I was tired and damp, uncomfortable and oddly on-edge after my encounter with Farrow. I was in no mood for games.

I pounded hard on the door, five six seven eight nine times, and when there was still no answer, I opened the door myself. Vale still didn’t lock his door. Why would he?

“Lord Vale?” I called out into the cavernous darkness as I closed the door behind me. I heard nothing, saw no movement. Perhaps Vale had decided he was tired of me, and he’d ignore me until I went away. Or maybe he’d lure me in and wait until he could grab me and devour me.

I wandered through the master hallway, and when I found nothing, decided, after a moment of hesitation, to climb the stairs.

I told myself that I was simply accomplishing a task—but if I was honest with myself, I’d acknowledge the little trill of delight that ran up my spine.

My mother used to say that I enjoyed the sciences because I was a naturally nosy person. She was probably right. She had always known me better than anyone.

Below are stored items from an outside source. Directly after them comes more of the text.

import Summits.AtomisticToContinuum.FouriersLaw.Theorems.OddSectorIrreversibilityTapLeakBoundHermiteOfMixedTap
import Summits.AtomisticToContinuum.FouriersLaw.Theorems.OddSectorIrreversibilityTapLeakBoundKickCone
import Summits.AtomisticToContinuum.FouriersLaw.Theorems.OddSectorIrreversibilityTapLeakBoundPositionTapGlue

/-!
# Skeleton line `SketchIdeator2` for crux `TapLeakBound` (P, stmt-AtomisticToContinuum-15159) — lead c3, v11c (registered session 3; header refreshed after the third floor landed)

Route `OddSectorIrreversibility` (sub-problem `FouriersLaw`), crux P = `TapLeakBound` (rank 4).

## State (v11, lead c3 session A, 2026-08-17: CORRECTOR SIDE RESHAPED — M ∧ D replaced by the single first-order stub PTB)

The composition is LANDED end to end (`tapLeakBound_of_mixedTapBound_of_kickCone`, p126684, on
`tapLeakBound_of_hermite_of_kickCone`, p122261). v9/v10 fed its corrector input `MixedTapBound` from TWO registered stubs,
(M) `stub_partialQMem` (FIXED `N`: `∂_{q_b}u ∈ L²(μ_T)`; blocked on a missing QUANTITATIVE interior subelliptic C¹ estimate for
`L = X_L² + X_R² + Y` — the tree's Hörmander theorem is qualitative) and (D) `stub_hessianDrive` (`N`-UNIFORM Hessian-drive
budget `‖G_b‖² ≤ C(|⟨u,J⟩|+Z)`, SECOND order: `G_b = L(∂_{q_b}u) + ∂_{q_b}J`), through the landed overdamped-resolvent reduction
p128400. Lead c3's wave found (and landed, p140030 `…TapLeakBoundPositionTapGlue.lean`) that the consumer needs strictly less:
the `N`-uniform POSITION TAP BUDGET

  (PTB) `∂_{q_b}u ∈ L²(μ_T)` and `‖∂_{q_b}u‖²_{L²(μ_T)} ≤ C (|⟨u,J⟩_{μ_T}| + Z)`, `C` independent of `N`,

already gives `MixedTapBound` verbatim by Cauchy–Schwarz and the landed tap energy identity `γT‖∂_{p_b}u‖² ≤ ⟨u,J⟩`
(`stub_mixedTapOfPositionTap` = `mixedTapBound_of_positionTapBudget`, p140030), while conversely (M ∧ D) ⇒ PTB over the landed
overdamped calculus (worker file `work/stubs/stub_hessianDrive_positionTapB.lean`, rc 0, to land as documentation). Hence v11
registers exactly TWO stubs, both honest `N`-uniform bets and nothing fixed-`N`:

* `stub_positionTapBudget` (PTB; corrector side, FIRST order, ONE commutator from the noise: `[∂_{p_b}, L] = ∂_{q_b} − γ∂_{p_b}`;
  its fixed-`N` membership half is the old M; harmonic member exact; card drain-convexity R_q ratios 4–10 flat in `N ≤ 64`);
* `stub_kickCone` (F = C′, flow side: the `N`-uniform LINEAR-window `L²(Gibbs)` light cone of the closed chain; unchanged since v5;
  cap p126451 and deterministic block cone p134884…p136977 landed; its SUB-linear FLOOR — the same statement with window
  `s⁴ ≤ a(1+d)³` and profile `(1+d)^{-3}` — is LANDED (`stub_floorKickCone`, p140638, over `…TapLeakBoundFloor*.lean`
  p138693…p140560, lead c3 session B); its SECOND FLOOR — EVERY POWER window `s^{4m₀} ≤ a(1+d)^{4m₀-1}`, `m₀ ≥ 1`
  (exponent `1 − 1/(4m₀) → 1`), same bound — is LANDED too (lead c3 session 3: sup-in-time maximal inequality p140964,
  window arithmetic p141228, core p142076, stub spelling `stub_floorSupKickCone` p142696), PTB ALONE gives the crux's
  inequality in every power window (`stub_powWindowTapLeak`, p143524), and its THIRD FLOOR — the LOG window
  `s(1 + log(1+d)) ≤ a·d`, from quantitative Gibbs moments `K^m(m!)²` (p144774) and the log sup tail (p144834) — is landed as
  well (core p145189, stub spelling `stub_floorLogKickCone` p145336); the linear window itself is out of reach of every
  energy-truncation argument (a cap bounded in `d` fails with Gibbs probability `↛ 0`) and of every path-sum argument
  (`cosh` for `cos`): what is missing is the pair (D) two-speed deterministic cone + (S) space-time Chernoff "no surfing" bound
  of `MEMO-linear-window.md` on the item).

`sorry` lives ONLY in these two.

## History
v10 (c3): v9 re-registered, stubs {M, D, F}. v9 (c2): wave-1 landed p127968/p128187/p128400 (MixedTapBound ⇐ M ∧ D). v8/v7 (c1/c2):
everything fixed-`N` of the H1 bookkeeping LANDED — lead 0 (line `Sketch`): p101997 p102157 p121225 p122261; lead c1: p124190 p125484
p126011 p126050 p126451 p126684.

## Disproof used
`Cruxes/TapLeakBound/Disproof.lean` v4 (cdisprove): §1 time parity (pairing odd in `s`; `s = 0`, `d = 0`, `N ≤ 2` content-free) —
consistent, both stubs have their content at `s ≍ d` / in the bulk response; §4 `tapLeakBound_false_without_corrector` — every proof
must extract the `√(|⟨u,J⟩|+Z)` normalisation from `Lu = −J`: here through the tap identity (inside `hermite_core` and
`mixedTap_of_positionTap_core`) and through PTB itself; §2 receivers (capped-cone tail of order `1/(αT)` under an EXPONENTIAL precursor
and Arrhenius lifetimes) threaten exactly F — the deterministic block cone gives a SUPER-exponential precursor `(eΛs/d)^d` on the cold
event, against which a receiver of fixed gain rate loses at large `d`; kit j022104 (this cycle) measures the precursor law at
`T = 1…40` and a planted receiver. `-- Targets`: none posted for this line yet.
-/

noncomputable section

open MeasureTheory ProbabilityTheory Filter Topology Set Function
open scoped NNReal ENNReal ContDiff

namespace Summit.AtomisticToContinuum.FouriersLaw.Theorems.OddSectorIrreversibility.TapLeak

open Literature.MathematicalPhysics.KineticTheory.HeatConduction
open Literature.MathematicalPhysics.KineticTheory
open Summit.AtomisticToContinuum.FouriersLaw.Theses.OddSectorIrreversibility (TapLeakBound)
open Summit.AtomisticToContinuum.FouriersLaw.Theorems.OddSectorWitness
open Summit.AtomisticToContinuum.FouriersLaw.Theorems.OddSectorIrreversibility.Corrector

/-! ### Registered stubs (`sorry` lives ONLY here) -/

/-- STUB PTB `stub_positionTapBudget` (the `N`-UNIFORM corrector-side bet of the line since v11; replaces M ∧ D of v9/v10, which
imply it — `work/stubs/stub_hessianDrive_positionTapB.lean` — and which it replaces as the ONLY input of `MixedTapBound`, p140030).
For `u` exactly as in `TapLeakBound` (the `C¹ ∩ L²(μ_T)` a.e.-limit of the finite-horizon Kubo correctors, hence the smooth classical
corrector with `L u = −J` by `stub_correctorSmooth`) and a contact `b`: the contact POSITION derivative is square integrable and obeys the
tap-scale budget `∫ (∂_{q_b}u)² dμ_T ≤ C (|∫ u J dμ_T| + Z)` with `C = C(ω₂, lam, β, γ, T)` independent of `N` (the momentum analogue
`γT ∫(∂_{p_b}u)² dμ_T ≤ ∫ uJ dμ_T` is the landed tap identity; PTB says a position kick at the contact is absorbed on the same scale
as a momentum kick). [conjecture of the route] -/
theorem stub_positionTapBudget : ∀ ω₂ lam β γ : ℝ, 0 < ω₂ → 0 < lam → 0 < β → 0 < γ → ∀ T : ℝ, 0 < T → ∃ C : ℝ, ∀ (N : ℕ) (b : Fin N) (u : PhaseSpace N → ℝ), (b.val = 0 ∨ b.val = N - 1) → ContDiff ℝ 1 u → MemLp u 2 (gibbsWeight ω₂ lam β γ N T) → (∀ᵐ x ∂(gibbsWeight ω₂ lam β γ N T), Tendsto (fun τ : ℝ => ∫ t in Set.Ioc (0 : ℝ) τ, (∫ y, (∑ k : Fin N, (pinnedChain ω₂ lam β γ).bondCurrent N k y) ∂((pinnedChain ω₂ lam β γ).transitionKernel N T T t.toNNReal x))) atTop (𝓝 (u x))) → MemLp (partialQ b u) 2 (gibbsWeight ω₂ lam β γ N T) ∧ ∫ x, (partialQ b u x) ^ 2 ∂(gibbsWeight ω₂ lam β γ N T) ≤ C * (|∫ x, u x * (∑ k : Fin N, (pinnedChain ω₂ lam β γ).bondCurrent N k x) ∂(gibbsWeight ω₂ lam β γ N T)| + ∫ x, Real.exp (-((pinnedChain ω₂ lam β γ).hamiltonian N x) / T) ∂volume) := by
  sorry

/-- **MixedTapBound, PROVED from stub PTB** (the statement is the registered `stub_mixedTap` of v7/v8, verbatim): by the landed
glue `stub_mixedTapOfPositionTap` (p140030: Cauchy–Schwarz + tap energy identity). [folklore] -/
theorem stub_mixedTap_of : ∀ ω₂ lam β γ : ℝ, 0 < ω₂ → 0 < lam → 0 < β → 0 < γ → ∀ T : ℝ, 0 < T →
    ∃ C : ℝ, ∀ (N : ℕ) (b : Fin N) (u : PhaseSpace N → ℝ), (b.val = 0 ∨ b.val = N - 1) →
      ContDiff ℝ 1 u → MemLp u 2 (gibbsWeight ω₂ lam β γ N T) →
      (∀ᵐ x ∂(gibbsWeight ω₂ lam β γ N T), Tendsto (fun τ : ℝ => ∫ t in Set.Ioc (0 : ℝ) τ,
          (∫ y, (∑ k : Fin N, (pinnedChain ω₂ lam β γ).bondCurrent N k y)
            ∂((pinnedChain ω₂ lam β γ).transitionKernel N T T t.toNNReal x))) atTop (𝓝 (u x))) →
        MemLp (partialQ b u) 2 (gibbsWeight ω₂ lam β γ N T) ∧
        T * ∫ x, partialQ b u x * partialP b u x ∂(gibbsWeight ω₂ lam β γ N T) ≤
          C * (|∫ x, u x * (∑ k : Fin N, (pinnedChain ω₂ lam β γ).bondCurrent N k x) ∂(gibbsWeight ω₂ lam β γ N T)| +
            ∫ x, Real.exp (-((pinnedChain ω₂ lam β γ).hamiltonian N x) / T) ∂volume) :=
  stub_mixedTapOfPositionTap stub_positionTapBudget

/-- STUB F `stub_kickCone` = C′ `ResampledKickCone` (`N`-UNIFORM BET of the line on the flow side; statement unchanged
from v5, `let`-free spelling since v7b so that the registered header is the full signature). CAPPED resampling differences of the transported current: there are `a > 0`, `C` such that for every `N`, bond
`i`, contact `b` (distance `d`), `0 ≤ s ≤ a·d`:
`∫ ∫ (j_i(Φ_s(q, p[b ↦ p'])) − j_i(Φ_s(q,p)))² dN(0,T)(p') dμ_T(q,p) ≤ C · Z · (1 + d − s/a)^{-3}`
(`Φ_s` written as the zero-friction kernels, as in P). [conjecture of the route] -/
theorem stub_kickCone : ∀ ω₂ lam β γ : ℝ, 0 < ω₂ → 0 < lam → 0 < β → 0 < γ → ∀ T : ℝ, 0 < T →
    ∃ a C : ℝ, 0 < a ∧ ∀ (N : ℕ) (i b : Fin N) (s : ℝ), (b.val = 0 ∨ b.val = N - 1) → 0 ≤ s →
      s ≤ a * ((if b.val = 0 then i.val else N - 2 - i.val : ℕ) : ℝ) →
        ∫ x, (∫ p', ((∫ y, (pinnedChain ω₂ lam β γ).bondCurrent N i y
              ∂((pinnedChain ω₂ lam β 0).transitionKernel N T T s.toNNReal (x.1, Function.update x.2 b p'))) -
            (∫ y, (pinnedChain ω₂ lam β γ).bondCurrent N i y
              ∂((pinnedChain ω₂ lam β 0).transitionKernel N T T s.toNNReal x))) ^ 2
            ∂(gaussianReal 0 (Real.toNNReal T))) ∂(gibbsWeight ω₂ lam β γ N T)
          ≤ C * (∫ x, Real.exp (-((pinnedChain ω₂ lam β γ).hamiltonian N x) / T) ∂volume) /
              (1 + (((if b.val = 0 then i.val else N - 2 - i.val : ℕ) : ℝ) - s / a)) ^ 3 := by
  sorry

/-! ### The composition (landed glue `tapLeakBound_of_mixedTapBound_of_kickCone`, p126684) -/

/-- **COMPOSITION.** The two stubs imply the crux `TapLeakBound`, by name: MixedTapBound (`stub_mixedTap_of`, from stub PTB) gives H1 via
the landed `boundaryHermiteRegularity_of_mixedTapBound`, C′ is `stub_kickCone`, and the landed glue
`tapLeakBound_of_hermite_of_kickCone` does the rest (all packaged in `tapLeakBound_of_mixedTapBound_of_kickCone`; the
route-vocabulary `let`s and `gibbsWeight` agree definitionally). [folklore] -/
theorem TapLeakBound_of : TapLeakBound :=
  tapLeakBound_of_mixedTapBound_of_kickCone stub_mixedTap_of stub_kickCone

end Summit.AtomisticToContinuum.FouriersLaw.Theorems.OddSectorIrreversibility.TapLeak

end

I collected facts the way other people collected jewels, and Vale’s home was overflowing with them—both facts and jewels. The stairs led to a long hallway, just as cluttered and architecturally dissonant as every other part of the house that I’d seen so far. The walls were lined with artwork, most of it depicting vampires with feathered wings gutting, stabbing, burning, and otherwise brutally killing their victims—most often vampires with bat-like wings. But these halls also held other artifacts, too. One stretch displayed a set of grand wing bones, which unfolded along the peeling gilded wallpaper. I had to pause to stare at them in awe.